After you acknowledge and start to deal with what’s fueling your tech addiction, it will be easier to convince yourself that it’s time to let go of your compulsive tech use.
Clean Up Your Phone
Another step to take is to check your phone and clean up apps that don’t add any value to your life. This includes games that you spend hours playing, social media apps that you use only to waste time, and news apps that induce doomscrolling.
It’s hard at first to let go of these apps, but soon you’ll stop feeling their absence.
Note that you don’t have to quit using these services completely. You can easily use your social media accounts in your browser. Just be sure to keep a time limit.
And as for news, you can easily get your daily news online from reputable sources.
Finally, you can replace your mindless games with sudoku, chess, and other games that are good for your brain.
Reconnect With People Who Care About You
Another way of letting go of your compulsive tech use is to reconnect with people who care about you.
Even though right now it may feel like you’re all alone, as addictive tech use has this kind of effect on your psyche, if you simply turn off your gadgets and look around, there are people who care about you and would be happy to help you deal with your tech addiction.

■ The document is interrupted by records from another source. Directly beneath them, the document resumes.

import Literature.Analysis.FluidPDE.NSLerayHopf
import Literature.Analysis.FluidPDE.NSEnstrophyBalance2DGalerkin
import Literature.Analysis.FluidPDE.NSStokesTruncation2D
import Literature.Analysis.FluidPDE.ScalarEnergyCalculus
import Literature.Analysis.FluidPDE.NSUniqueness2DTruncatedBalance
import Literature.Analysis.FluidPDE.StokesTorus
import HarnessLib

/-!
# Navier–Stokes on `𝕋²`: the enstrophy balance of regular Leray–Hopf solutions
  (discharge of `NS.enstrophy_balance_of_regular_torus2`)

Trunk: FluidKinetic. This file proves the named sub-result
`Literature.Analysis.FluidPDE.enstrophy_balance_of_regular_torus2` of the proof architecture
`NSEnstrophyBalance2DGalerkin` of `fmrt_enstrophy_balance_torus2` (Foias–Manley–Rosa–Temam 2001,
Ch. II Remark 7.1 and App. II.A (A.62), (A.65)): a Leray–Hopf weak solution `u` of the 2-D
space-periodic Navier–Stokes equations on `[0,T)` (steady smooth force `f`) with
`sup_{t∈(0,T]} ‖∇u(t)‖₂ < ∞` and `∫₀ᵀ ‖Δu‖₂² < ∞` satisfies, for `0 < s ≤ t ≤ T`,
`½‖∇u(t)‖₂² + ν∫ₛᵗ‖Δu‖₂² = ½‖∇u(s)‖₂² - ∫ₛᵗ∫⟪Δf, u⟫`.

## The argument ("replace `v` by `Au` in (7.1)", FMRT Remark 7.1, made honest)

The weak formulation can only be tested against smooth divergence-free STEADY fields; the
time-sliced form (`Torus.IsLerayHopfOn.integral_inner_sub_eq_setIntegral`,
`LerayHopfTimeSliceTorus`) tested against the real Stokes eigenfields
`ψ_{k,j,c} = Re(e_k ζ_c Π_k e_j)` (`Torus.frameField`, `StatisticalSolutionEnergyEq`) gives
integral equations for the real Fourier coordinates `V_{k,j,c}(τ) = ⟨u(τ), ψ_{k,j,c}⟩` of `u`:
`V(t) - V(s) = ∫ₛᵗ (N - ν·4π²|k|² V + F)` with the trilinear `N = ∫⟪u,(u·∇)ψ⟫` and the force
`F = ⟨f, ψ⟩` (`Torus.modeCoord_sub_eq`). Squaring (`sq_sub_sq_eq_setIntegral_of_sub_eq_setIntegral`,
`ScalarEnergyCalculus`) and summing over the frame of the punctured ball `0 < |k| ≤ N` with the
weights `4π²|k|²` gives the enstrophy identity of the truncation `P_N u`
(`Torus.truncEnstrophy_sub_eq`):
`‖∇P_N u(t)‖² - ‖∇P_N u(s)‖² = 2∫ₛᵗ (-β_N - ν·16π⁴∑_{|k|≤N}|k|⁴‖û(k)‖² + ∑_{|k|≤N} 4π²|k|² Re⟪û(k), f̂(k)⟫)`,
where, by the frame identities (`Torus.sum_sum_re_inner_frameVec_smul`, one-frequency Parseval
`Torus.sum_sum_sq_re_inner_frameVec`) the summed trilinear term is
`β_N(τ) = ∫⟪u, (u·∇) ΔP_N u⟫` (`Torus.nonlinRate_eq`). As `N → ∞`: the left side tends to
`‖∇u(t)‖² - ‖∇u(s)‖²`, the palinstrophy sums increase to `∫‖Δu‖²`, the force sums tend to
`-∫⟪Δf,u⟫` (Parseval, `𝓕(Δf) = -4π²|k|²f̂`), and `∫ₛᵗ β_N → 0` by dominated convergence and the
slicewise estimate of `NSStokesTruncation2D` — the 2-D orthogonality (A.62) `b(v,v,Av) = 0` for the
non-smooth `v = u(τ) ∈ D(A)` (`Torus.abs_integral_inner_convect_laplacian_fourierTruncate_le`).

## Mathlib / tree search

Reused from the tree: the time-sliced weak formulation and its integrability/measurability
(`LerayHopfTimeSliceTorus`), the frame of real Stokes eigenfields and its one-frequency Parseval /
reconstruction identities (`StatisticalSolutionEnergyEq`), `Torus.isWeaklyDivFree_of_mem_Ioc`,
`Torus.laplacian_frameField`, `Torus.isSmooth_frameField` (`NSUniqueness2DTruncatedBalance`, the
parallel truncated *energy* balance of a difference of two solutions), the scalar square calculus
(`ScalarEnergyCalculus`), `tendsto_toReal_eGradNormSq_fourierTruncate`, and the slicewise
trilinear estimate of `NSStokesTruncation2D`. From Mathlib: dominated convergence
(`tendsto_integral_of_dominated_convergence`), `ENNReal.tendsto_toReal`, `ae_lt_top'`.

## References

* C. Foias, O. Manley, R. Rosa, R. Temam, *Navier–Stokes Equations and Turbulence*, CUP 2001,
  Ch. II Thm. 7.4, Remark 7.1 (PDF pp. 72–73); App. II.A (A.55), (A.62), (A.65) (PDF pp. 117–118).
* R. Temam, *Navier–Stokes Equations*, 3rd ed., North-Holland 1984, Ch. III §1 Lemma 1.2,
  Thm. 3.10.
* S. Kuksin, A. Shirikyan, *Mathematics of Two-Dimensional Turbulence*, CUP 2012, Prop. 2.1.21 (ii).

*Imports (module hygiene, 2026-08-16, refactor item `defn-NSLerayHopfOpenFacts`):* the hub
`Literature.Analysis.FluidPDE.NSLerayHopf` is imported explicitly (this file uses its
declarations), since `NSHopfGalerkin` — through which it used to arrive — no longer imports it.
-/

noncomputable section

Engage Yourself in Other Activities
Substituting is one of the best methods of dealing with any addiction. When you start engaging yourself in other offline activities where you’ll be surrounded by people, and can’t use your phone, soon, it will become a habit for you. You can take up activities like:
- Going to the gym
- Joining a club
- Volunteering for charity
- Or simply hanging out with friends
Just be sure to take up activities that include other people and don’t give you a reason to be on your phone.

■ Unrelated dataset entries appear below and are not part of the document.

import Summits.BirchSwinnertonDyer.BirchSwinnertonDyer.Theorems.ResidualThetaTransportAtTwoResidualSignedLambdaLowerCMAtTwoStationRValVisible
import HarnessLib

/-!
# Station (R) step D′ kit (forward half), §D/§E: (R₀) in the v3g currency `S = range ι` off the binder `IsPollackPairK g ι Ω Lp Lm`, `(H-FIN) ⟹ (H-RIG)`,
# and QUANTITATIVE WILDNESS — the value vector of a Kato valued class is VAL-visible (`S_w(ψ) ≠ 0`) at EVERY even primitive `ψ` of large conductor

Route `ResidualThetaTransportAtTwo` (RTT), crux RSL_g `ResidualSignedLambdaLowerCMAtTwo` (stmt-BirchSwinnertonDyer-22608), line «onepair» v3g,
registered KERNEL stub `stub_kzgValueRelation` = station (R) — its load-bearing STEP D′ `π.cvec z ≠ 0` for a Kato valued class (STUB-PLAN rev 29,
S155/T90; port lane of the (R) writer `prover-bsd-wall-tp2-p2x-w3` g18, who consumes this file by name). Width seat `prover-bsd-wall-tp2-p2x-w2` g22
(`--supports 22608 --as helper`, closes nothing). THEOREMS ONLY (no `def`, no instance, no notation, no named fact, no `sorry`). BSD is NOT proved by
any of this; 22608 / 26074 / 24105 stay OPEN / HOLD; nothing here asserts child A / child B / (R).

PORT of the kernel-checked sketch `Cruxes/ResidualThetaCountLowerPureAtTwo/Sketch_sidea_k4_g26.lean` v2 (stub-ideation k4 g26 «assume the opposite:
the degenerate instances of station (R)»; STUB-PLAN rev 29 row 105), statements and proofs VERBATIM up to the namespace (the zero-tuple audit §A/§A′/§B
of the sketch is not ported); credit: stub-ideation k4 g26 (every statement and proof). The displayed helper hypotheses (H-RIG) / (H-FIN) stay
hypotheses exactly as in the sketch ((H-RIG) = `StationR.Road.eq_zero_of_forall_primitive_tsum_eq_zero`, p722826, discharged by the consumer).

References: [Pollack2003] Cor. 5.11, Prop. 6.18; [Kato2004Asterisque] Thm. 12.5 (1) (pp. 221–222), §15.16 (p. 265); [Washington1997] §7.1 Thm. 7.3.
-/

set_option autoImplicit false
-- the Theorems namespace of this sub repeats the summit name by design (D-0017 nested layout)
set_option linter.dupNamespace false
set_option backward.isDefEq.respectTransparency false

noncomputable section

open scoped Classical NumberField

open Polynomial
open Literature.NumberTheory.EllipticCurves Literature.NumberTheory.EllipticCurves.GreenbergSelmer
open Literature.NumberTheory.EllipticCurves.ModularForms
open Literature.NumberTheory.GaloisRepresentations NumberField IsDedekindDomain Field
open GreenbergVatsal2000 Kobayashi2003 Rat.HeightOneSpectrum
open Summit.BirchSwinnertonDyer.Rank1Residual.Additive Summit.BirchSwinnertonDyer.Rank1Residual.Additive.PadicCyclotomicTower
open Summit.BirchSwinnertonDyer.BirchSwinnertonDyer.Theorems.OnePair
open Summit.BirchSwinnertonDyer.BirchSwinnertonDyer.Theorems

namespace Summit.BirchSwinnertonDyer.BirchSwinnertonDyer.Theorems.ThetaTransport.StationRValVisible

variable {M : ℕ} [NeZero M] (g : CuspForm (CongruenceSubgroup.Gamma0 M) 2) (ι : coeffField g →+* PadicAlgCl 2) (Ω : ℂ)

variable {S : Set (PadicAlgCl 2)} {W : WeierstrassCurve ℚ} [W.IsElliptic] {κ : ZpExtension ℚ 2} {γ : absoluteGaloisGroup ℚ}
  {S₀ : Finset (HeightOneSpectrum (𝓞 ℚ))} {n : ℕ} {ρ : FramedGaloisRep ℚ ↥(padicCoeffIntegers S) 2}
  {Θ : ∀ v : HeightOneSpectrum (𝓞 ℚ), ((2 : ℕ) : 𝓞 ℚ) ∈ v.asIdeal → (Cofree ρ ↥(padicCoeffField S) ≃+ (Fin n → ↥(W.geomPrimaryTorsion 2)))}
  {hΘ : ∀ v hv (δ : absoluteGaloisGroup (v.adicCompletion ℚ)) m i,
    Θ v hv (resGalOfEmb (closureEmb (K := ℚ) (v.adicCompletion ℚ)) δ • m) i = resGalOfEmb (closureEmb (K := ℚ) (v.adicCompletion ℚ)) δ • Θ v hv m i}
  {I : Kato2004.IwasawaH1DataCoeff (FramedGaloisRep.toGaloisRep ρ) 2 κ γ}
  {Sg : AddSubgroup (subgroupH1 κ.kerSubgroup (Cofree ρ ↥(padicCoeffField S)))} [Module ↥(padicCoeffIntegers S) ↥Sg]
  (π : OnePairPins S W κ γ S₀ n ρ Θ hΘ I Sg)


/-! ## §D The v3f currency: `S := range ι`, the hypotheses read off the Pollack-pair BINDER of RSL_g (`IsPollackPairK g ι Ω Lp Lm`) -/

/-- **(R₀) in the one-pair bundle's own currency (S138 in kernel).** On `S = range ι`, with the binder `IsPollackPairK g ι Ω Lp Lm` of
RSL_g's text (`.2.1 : L⁻ ≠ 0`, `.2.2.2` = the even congruences) and the rigidity lemma (H-RIG) of the evaluation road, NO tuple with value
vector `w = 0` is a Kato valued class of child A — for ANY class `z` and ANY multiplier `μt`; in particular k1-g25 F3's junk tuple
`(0, c′, 0, 1, T)` is excluded by (VALρ) + the binder, exactly as S138 words it. [cite: Kato2004Asterisque, Thm. 12.5 (1) (pp. 221–222)]
[cite: Pollack2003, Cor. 5.11, Prop. 6.18 (proof)] -/
theorem not_katoValuedClass_w_zero_of_isPollackPairK [W.IsGloballyMinimal]
    {ρ₁ : FramedGaloisRep ℚ ↥(padicCoeffIntegers (Set.range ι)) 2}
    {Θ₁ : ∀ v : HeightOneSpectrum (𝓞 ℚ), ((2 : ℕ) : 𝓞 ℚ) ∈ v.asIdeal →
      (Cofree ρ₁ ↥(padicCoeffField (Set.range ι)) ≃+ (Fin n → ↥(W.geomPrimaryTorsion 2)))}
    {hΘ₁ : ∀ v hv (δ : absoluteGaloisGroup (v.adicCompletion ℚ)) m i,
      Θ₁ v hv (resGalOfEmb (closureEmb (K := ℚ) (v.adicCompletion ℚ)) δ • m) i =
        resGalOfEmb (closureEmb (K := ℚ) (v.adicCompletion ℚ)) δ • Θ₁ v hv m i}
    {I₁ : Kato2004.IwasawaH1DataCoeff (FramedGaloisRep.toGaloisRep ρ₁) 2 κ γ}
    {Sg₁ : AddSubgroup (subgroupH1 κ.kerSubgroup (Cofree ρ₁ ↥(padicCoeffField (Set.range ι))))}
    [Module ↥(padicCoeffIntegers (Set.range ι)) ↥Sg₁]
    (π₁ : OnePairPins (Set.range ι) W κ γ S₀ n ρ₁ Θ₁ hΘ₁ I₁ Sg₁)
    {Lp Lm : IwasawaAlgebraO (Set.range ι)} (hL : IsPollackPairK g ι Ω Lp Lm)
    (hRIG : ∀ (G : IwasawaAlgebraO (Set.range ι)) (ℓ : ℕ → ℕ), (∀ m : ℕ, ∃ i, m < ℓ i) →
      (∀ (i : ℕ) (ζ : ℂ_[2]), IsPrimitiveRoot ζ (2 ^ (ℓ i + 1)) →
        ∑' k, ((algebraMap (PadicAlgCl 2) ℂ_[2]).comp (padicCoeffIntegers (Set.range ι)).subtype) (PowerSeries.coeff k G) *
          (ζ - 1) ^ k = 0) → G = 0)
    (Φ : AlgebraicClosure ℚ_[2] ≃ₐ[ℚ] AlgebraicClosure (π₁.v.adicCompletion ℚ))
    (τ : ∀ m : ℕ, ZMod (2 ^ m) → Field.absoluteGaloisGroup ℚ_[2]) (z : I₁.H) (c' : Fin n → ↥(padicCoeffIntegers (Set.range ι)))
    (q : PadicAlgCl 2) (μt : IwasawaAlgebraO (Set.range ι)) :
    ¬ π₁.KatoValuedClass g ι Ω Φ τ z c' 0 q μt :=
  not_katoValuedClass_w_zero g ι Ω π₁ hL.2.1 (fun N hN ↦ hL.2.2.2 N hN) hRIG Φ τ z c' q μt

/-- **Station (R) on the slice `w = 0`, in the v3f currency** (vacuous: the guard is never met). [cite: Kato2004Asterisque, Thm. 12.5 (1)–(2)] -/
theorem stationR_at_w_zero_of_isPollackPairK [W.IsGloballyMinimal]
    {ρ₁ : FramedGaloisRep ℚ ↥(padicCoeffIntegers (Set.range ι)) 2}
    {Θ₁ : ∀ v : HeightOneSpectrum (𝓞 ℚ), ((2 : ℕ) : 𝓞 ℚ) ∈ v.asIdeal →
      (Cofree ρ₁ ↥(padicCoeffField (Set.range ι)) ≃+ (Fin n → ↥(W.geomPrimaryTorsion 2)))}
    {hΘ₁ : ∀ v hv (δ : absoluteGaloisGroup (v.adicCompletion ℚ)) m i,
      Θ₁ v hv (resGalOfEmb (closureEmb (K := ℚ) (v.adicCompletion ℚ)) δ • m) i =
        resGalOfEmb (closureEmb (K := ℚ) (v.adicCompletion ℚ)) δ • Θ₁ v hv m i}
    {I₁ : Kato2004.IwasawaH1DataCoeff (FramedGaloisRep.toGaloisRep ρ₁) 2 κ γ}
    {Sg₁ : AddSubgroup (subgroupH1 κ.kerSubgroup (Cofree ρ₁ ↥(padicCoeffField (Set.range ι))))}
    [Module ↥(padicCoeffIntegers (Set.range ι)) ↥Sg₁]
    (π₁ : OnePairPins (Set.range ι) W κ γ S₀ n ρ₁ Θ₁ hΘ₁ I₁ Sg₁)
    {Lp Lm : IwasawaAlgebraO (Set.range ι)} (hL : IsPollackPairK g ι Ω Lp Lm)
    (hRIG : ∀ (G : IwasawaAlgebraO (Set.range ι)) (ℓ : ℕ → ℕ), (∀ m : ℕ, ∃ i, m < ℓ i) →
      (∀ (i : ℕ) (ζ : ℂ_[2]), IsPrimitiveRoot ζ (2 ^ (ℓ i + 1)) →
        ∑' k, ((algebraMap (PadicAlgCl 2) ℂ_[2]).comp (padicCoeffIntegers (Set.range ι)).subtype) (PowerSeries.coeff k G) *
          (ζ - 1) ^ k = 0) → G = 0)
    (Φ : AlgebraicClosure ℚ_[2] ≃ₐ[ℚ] AlgebraicClosure (π₁.v.adicCompletion ℚ))
    (τ : ∀ m : ℕ, ZMod (2 ^ m) → Field.absoluteGaloisGroup ℚ_[2]) (z : I₁.H) (c' : Fin n → ↥(padicCoeffIntegers (Set.range ι)))
    (q : PadicAlgCl 2) (μt : IwasawaAlgebraO (Set.range ι)) (hcl : π₁.KatoValuedClass g ι Ω Φ τ z c' 0 q μt)
    (e : (Fin n → PowerSeries ℤ_[2]) ≃+ IwasawaAlgebraO (Set.range ι)) :
    ∃ (ν : ↥(padicCoeffIntegers (Set.range ι))) (u : IwasawaAlgebraO (Set.range ι)), ν ≠ 0 ∧ u ≠ 0 ∧
      PowerSeries.C ν * e (π₁.cvec z) = μt * (Lm * u) :=
  (not_katoValuedClass_w_zero_of_isPollackPairK g ι Ω π₁ hL hRIG Φ τ z c' q μt hcl).elim

/-! ## §E Quantitative wildness: `(H-FIN) ⟹ (H-RIG)` and «a Kato valued class is VAL-visible at EVERY large level» (odd levels via `L⁺`, even via `L⁻`) -/

/-- **(H-FIN) ⟹ (H-RIG) (PROVED).** Finiteness of the cyclotomic zeros of a nonzero element of `Λ_𝒪` — displayed here in the «eventually along the
levels» form (H-FIN): `G ≠ 0 ⟹ ∃ N₀ ∀ N ≥ N₀ ∀ ζ of exact order 2^N, G(ζ − 1) ≠ 0` (Weierstrass preparation over `𝒪⟦T⟧`; the tree has the
`ℤ_p`-pattern `MemIwasawaRat.finite_setOf_hasSum_zero`, the `𝒪`-port is plan helper (H-FIN)) — implies the rigidity hypothesis (H-RIG) of §C
(primitive `2^m`-th roots exist in `ℚ̄₂ ⊂ ℂ₂`: `PadicCyclotomicTower.isPrimitiveRoot_zeta`). So every §C/§D statement holds under (H-FIN) alone.
[cite: Washington1997, §7.1 Thm. 7.3, Prop. 7.2] -/
theorem hRIG_of_hFIN
    (hFIN : ∀ G : IwasawaAlgebraO S, G ≠ 0 → ∃ N₀ : ℕ, ∀ N : ℕ, N₀ ≤ N → ∀ ζ : ℂ_[2], IsPrimitiveRoot ζ (2 ^ N) →
      ∑' k, ((algebraMap (PadicAlgCl 2) ℂ_[2]).comp (padicCoeffIntegers S).subtype) (PowerSeries.coeff k G) * (ζ - 1) ^ k ≠ 0) :
    ∀ (G : IwasawaAlgebraO S) (ℓ : ℕ → ℕ), (∀ m : ℕ, ∃ i, m < ℓ i) →
      (∀ (i : ℕ) (ζ : ℂ_[2]), IsPrimitiveRoot ζ (2 ^ (ℓ i + 1)) →
        ∑' k, ((algebraMap (PadicAlgCl 2) ℂ_[2]).comp (padicCoeffIntegers S).subtype) (PowerSeries.coeff k G) * (ζ - 1) ^ k = 0) →
      G = 0 := by
  intro G ℓ hℓ h
  by_contra hG
  obtain ⟨N₀, hN₀⟩ := hFIN G hG
  obtain ⟨i, hi⟩ := hℓ N₀
  have hζ : IsPrimitiveRoot (algebraMap (PadicAlgCl 2) ℂ_[2] (PadicCyclotomicTower.zeta 2 (ℓ i + 1))) (2 ^ (ℓ i + 1)) :=
    (PadicCyclotomicTower.isPrimitiveRoot_zeta 2 (ℓ i + 1)).map_of_injective (algebraMap (PadicAlgCl 2) ℂ_[2]).injective
  exact hN₀ (ℓ i + 1) (by omega) _ hζ (h i _ hζ)

/-- **A KATO VALUED CLASS IS VAL-VISIBLE AT EVERY LARGE LEVEL (PROVED mod (H-FIN)).** With a full signed pair — `L⁺ ≠ 0`, `L⁻ ≠ 0`, the odd
congruences `θ_N ≡ ±ω⁺_N L⁺` and the even ones `θ_N ≡ ±ω⁻_N L⁻ (mod ω_N)` (= the four components of RSL_g's binder `IsPollackPairK g ι Ω Lp Lm`) —
and (H-FIN), the value vector `w` of any Kato valued class `(z, c′, w, q, μt)` has NON-VANISHING twisted Galois sum `S_w(ψ) ≠ 0` at EVERY even
primitive `ψ` of conductor `2^{N+2}` for all `N ≥ N₀(μt, L⁺, L⁻)` — odd AND even `N`. This is the quantitative form of §C's wildness and exactly
the value-side input «`w_σ(ψ_ζ) ≠ 0` for `m ≥ m₀`» that the (R) supplier's unit step (w3 g18 F3) and `stub_kzgValueRelation`'s `ν ≠ 0` consume.
[cite: Kato2004Asterisque, Thm. 12.5 (1) (pp. 221–222)] [cite: Pollack2003, Cor. 5.11, Prop. 6.18 (proof)] [cite: Washington1997, §7.1 Thm. 7.3] -/
theorem eventually_twistedSum_ne_zero_of_katoValuedClass [W.IsGloballyMinimal]
    {Lp Lm : IwasawaAlgebraO S} (hLp : Lp ≠ 0) (hLm : Lm ≠ 0)
    (hcongOdd : ∀ N : ℕ, Odd N →
      IsCongrModOmegaO S N ((mazurTateElementK g Ω 2 N).map ι)
        (((((-1 : ℤ[X]) ^ (N / 2 + 1) * cyclotomicOmegaPlus 2 N).map (Int.castRingHom (PadicAlgCl 2)) : (PadicAlgCl 2)[X]) :
            PowerSeries (PadicAlgCl 2)) * iwasawaOToPowerSeries S Lp))
    (hcongEven : ∀ N : ℕ, Even N →
      IsCongrModOmegaO S N ((mazurTateElementK g Ω 2 N).map ι)
        (((((-1 : ℤ[X]) ^ (N / 2 + 1) * cyclotomicOmegaMinus 2 N).map (Int.castRingHom (PadicAlgCl 2)) : (PadicAlgCl 2)[X]) :
            PowerSeries (PadicAlgCl 2)) * iwasawaOToPowerSeries S Lm))
    (hFIN : ∀ G : IwasawaAlgebraO S, G ≠ 0 → ∃ N₀ : ℕ, ∀ N : ℕ, N₀ ≤ N → ∀ ζ : ℂ_[2], IsPrimitiveRoot ζ (2 ^ N) →
      ∑' k, ((algebraMap (PadicAlgCl 2) ℂ_[2]).comp (padicCoeffIntegers S).subtype) (PowerSeries.coeff k G) * (ζ - 1) ^ k ≠ 0)
    {Φ : AlgebraicClosure ℚ_[2] ≃ₐ[ℚ] AlgebraicClosure (π.v.adicCompletion ℚ)}
    {τ : ∀ m : ℕ, ZMod (2 ^ m) → Field.absoluteGaloisGroup ℚ_[2]} {z : I.H} {c' : Fin n → ↥(padicCoeffIntegers S)}
    {w : ℕ → Fin π.nb → PadicAlgCl 2} {q : PadicAlgCl 2} {μt : IwasawaAlgebraO S}
    (hcl : π.KatoValuedClass g ι Ω Φ τ z c' w q μt) :
    ∃ N₀ : ℕ, ∀ N : ℕ, N₀ ≤ N → ∀ ψ : DirichletCharacter (PadicAlgCl 2) (2 ^ (N + 2)), ψ (-1) = 1 → ψ.IsPrimitive →
      ∑ j : Fin π.nb, ((π.bO j : ↥(padicCoeffIntegers S)) : PadicAlgCl 2) *
          ∑ b : (ZMod (2 ^ (N + 2)))ˣ, ψ⁻¹ (b : ZMod (2 ^ (N + 2))) * τ (N + 2) (b : ZMod (2 ^ (N + 2))) • w (N + 2) j ≠ 0 := by
  obtain ⟨hq, hμ, -, -, hVAL, -⟩ := hcl
  obtain ⟨Np, hNp⟩ := hFIN (μt * Lp) (mul_ne_zero hμ hLp)
  obtain ⟨Nm, hNm⟩ := hFIN (μt * Lm) (mul_ne_zero hμ hLm)
  refine ⟨Np + Nm + 1, fun N hN ψ hψe hψp hS ↦ ?_⟩
  have hN1 : 1 ≤ N := by omega
  have hζ := isPrimitiveRoot_apply_five hN1 ψ hψe hψp
  rcases Nat.even_or_odd N with hNe | hNo
  · exact hNm N (by omega) _ hζ
      (tsum_coeff_mul_eq_zero_of_twistedSum_eq_zero g ι Ω π hN1 (hcongEven N hNe) τ hq hVAL ψ hψe hψp
        (eval₂_signedOmegaMinus_ne_zero hNe hζ) hS)
  · exact hNp N (by omega) _ hζ
      (tsum_coeff_mul_eq_zero_of_twistedSum_eq_zero g ι Ω π hN1 (hcongOdd N hNo) τ hq hVAL ψ hψe hψp
        (eval₂_signedOmegaPlus_ne_zero hNo hζ) hS)

/-- **The same in the v3f currency** (`S = range ι`; all four hypotheses read off RSL_g's binder `IsPollackPairK g ι Ω Lp Lm`): modulo (H-FIN),
the value vector of a Kato valued class of child A is VAL-visible at every level `N ≥ N₀`. [cite: Pollack2003, Cor. 5.11, Prop. 6.18]
[cite: Kato2004Asterisque, Thm. 12.5 (1) (pp. 221–222)] -/
theorem eventually_twistedSum_ne_zero_of_isPollackPairK [W.IsGloballyMinimal]
    {ρ₁ : FramedGaloisRep ℚ ↥(padicCoeffIntegers (Set.range ι)) 2}
    {Θ₁ : ∀ v : HeightOneSpectrum (𝓞 ℚ), ((2 : ℕ) : 𝓞 ℚ) ∈ v.asIdeal →
      (Cofree ρ₁ ↥(padicCoeffField (Set.range ι)) ≃+ (Fin n → ↥(W.geomPrimaryTorsion 2)))}
    {hΘ₁ : ∀ v hv (δ : absoluteGaloisGroup (v.adicCompletion ℚ)) m i,
      Θ₁ v hv (resGalOfEmb (closureEmb (K := ℚ) (v.adicCompletion ℚ)) δ • m) i =
        resGalOfEmb (closureEmb (K := ℚ) (v.adicCompletion ℚ)) δ • Θ₁ v hv m i}
    {I₁ : Kato2004.IwasawaH1DataCoeff (FramedGaloisRep.toGaloisRep ρ₁) 2 κ γ}
    {Sg₁ : AddSubgroup (subgroupH1 κ.kerSubgroup (Cofree ρ₁ ↥(padicCoeffField (Set.range ι))))}
    [Module ↥(padicCoeffIntegers (Set.range ι)) ↥Sg₁]
    (π₁ : OnePairPins (Set.range ι) W κ γ S₀ n ρ₁ Θ₁ hΘ₁ I₁ Sg₁)
    {Lp Lm : IwasawaAlgebraO (Set.range ι)} (hL : IsPollackPairK g ι Ω Lp Lm)
    (hFIN : ∀ G : IwasawaAlgebraO (Set.range ι), G ≠ 0 → ∃ N₀ : ℕ, ∀ N : ℕ, N₀ ≤ N → ∀ ζ : ℂ_[2], IsPrimitiveRoot ζ (2 ^ N) →
      ∑' k, ((algebraMap (PadicAlgCl 2) ℂ_[2]).comp (padicCoeffIntegers (Set.range ι)).subtype) (PowerSeries.coeff k G) *
        (ζ - 1) ^ k ≠ 0)
    {Φ : AlgebraicClosure ℚ_[2] ≃ₐ[ℚ] AlgebraicClosure (π₁.v.adicCompletion ℚ)}
    {τ : ∀ m : ℕ, ZMod (2 ^ m) → Field.absoluteGaloisGroup ℚ_[2]} {z : I₁.H} {c' : Fin n → ↥(padicCoeffIntegers (Set.range ι))}
    {w : ℕ → Fin π₁.nb → PadicAlgCl 2} {q : PadicAlgCl 2} {μt : IwasawaAlgebraO (Set.range ι)}
    (hcl : π₁.KatoValuedClass g ι Ω Φ τ z c' w q μt) :
    ∃ N₀ : ℕ, ∀ N : ℕ, N₀ ≤ N → ∀ ψ : DirichletCharacter (PadicAlgCl 2) (2 ^ (N + 2)), ψ (-1) = 1 → ψ.IsPrimitive →
      ∑ j : Fin π₁.nb, ((π₁.bO j : ↥(padicCoeffIntegers (Set.range ι))) : PadicAlgCl 2) *
          ∑ b : (ZMod (2 ^ (N + 2)))ˣ, ψ⁻¹ (b : ZMod (2 ^ (N + 2))) * τ (N + 2) (b : ZMod (2 ^ (N + 2))) • w (N + 2) j ≠ 0 :=
  eventually_twistedSum_ne_zero_of_katoValuedClass g ι Ω π₁ hL.1 hL.2.1 (fun N hN ↦ hL.2.2.1 N hN) (fun N hN ↦ hL.2.2.2 N hN) hFIN hcl


end Summit.BirchSwinnertonDyer.BirchSwinnertonDyer.Theorems.ThetaTransport.StationRValVisible

end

Learn From the Tradition of Destroying Sand Mandalas
Sand mandalas are beautifully crafted pictures of deities using different colored sand. These come from the Buddhist tradition, and monks work weeks to create them.
But the attractive images aren’t what makes the tradition of sand mandalas so intriguing.
After weeks of hard work, once these mandalas are complete, the monks start destroying them.
One monk takes a paintbrush and slowly and carefully sweeps the sand from the perimeter to the center of the mandala.
The mandala’s destruction serves as a reminder of the impermanence of life.
This is one of the best ways to practice the art of letting go. No matter how much importance something holds in your life, you can let go and be fine.
Since learning to let go with mandalas isn’t possible for everyone, you can get yourself a Buddha Board.
Buddha Boards are inkless drawing boards that can help you learn the art of letting go.
Designed with special materials, the Buddha Board only requires water to draw. Just take the bamboo stick, dip it in some water, and you can start drawing.
Now, you can create the most beautiful art in the Buddha Board, but once the water evaporates, it will return to its original “blank slate” without flaws, bubbles, or peeling.
This is a great tool for learning how to not get attached to things. In time, you’ll be able to transfer this skill to your devices as a way to combat your tech addiction.
If you’re here after reading the whole guide, I’d like to thank you for supporting our efforts to make your relationship with technology a safer, healthier one.
And if you’re here because you don’t have time to read the whole text, here’s the TL;DR as promised.
Turn off your gadgets: Put your devices aside for a while and try to get to the bottom of why you’re using them compulsively.
Clean up your phone: Delete apps and games that take up a huge amount of your time.
Reconnect with people: There are people around you who care about you and would be happy to help you deal with your tech addiction. Find them.
Engage yourself in other activities: Take up activities where you’re surrounded by other people and you don’t have a reason to use your phone.
Learn from the tradition of destroying sand mandalas: It’s an old Buddhist tradition in which they create beautiful sand art, only to destroy it once it’s done.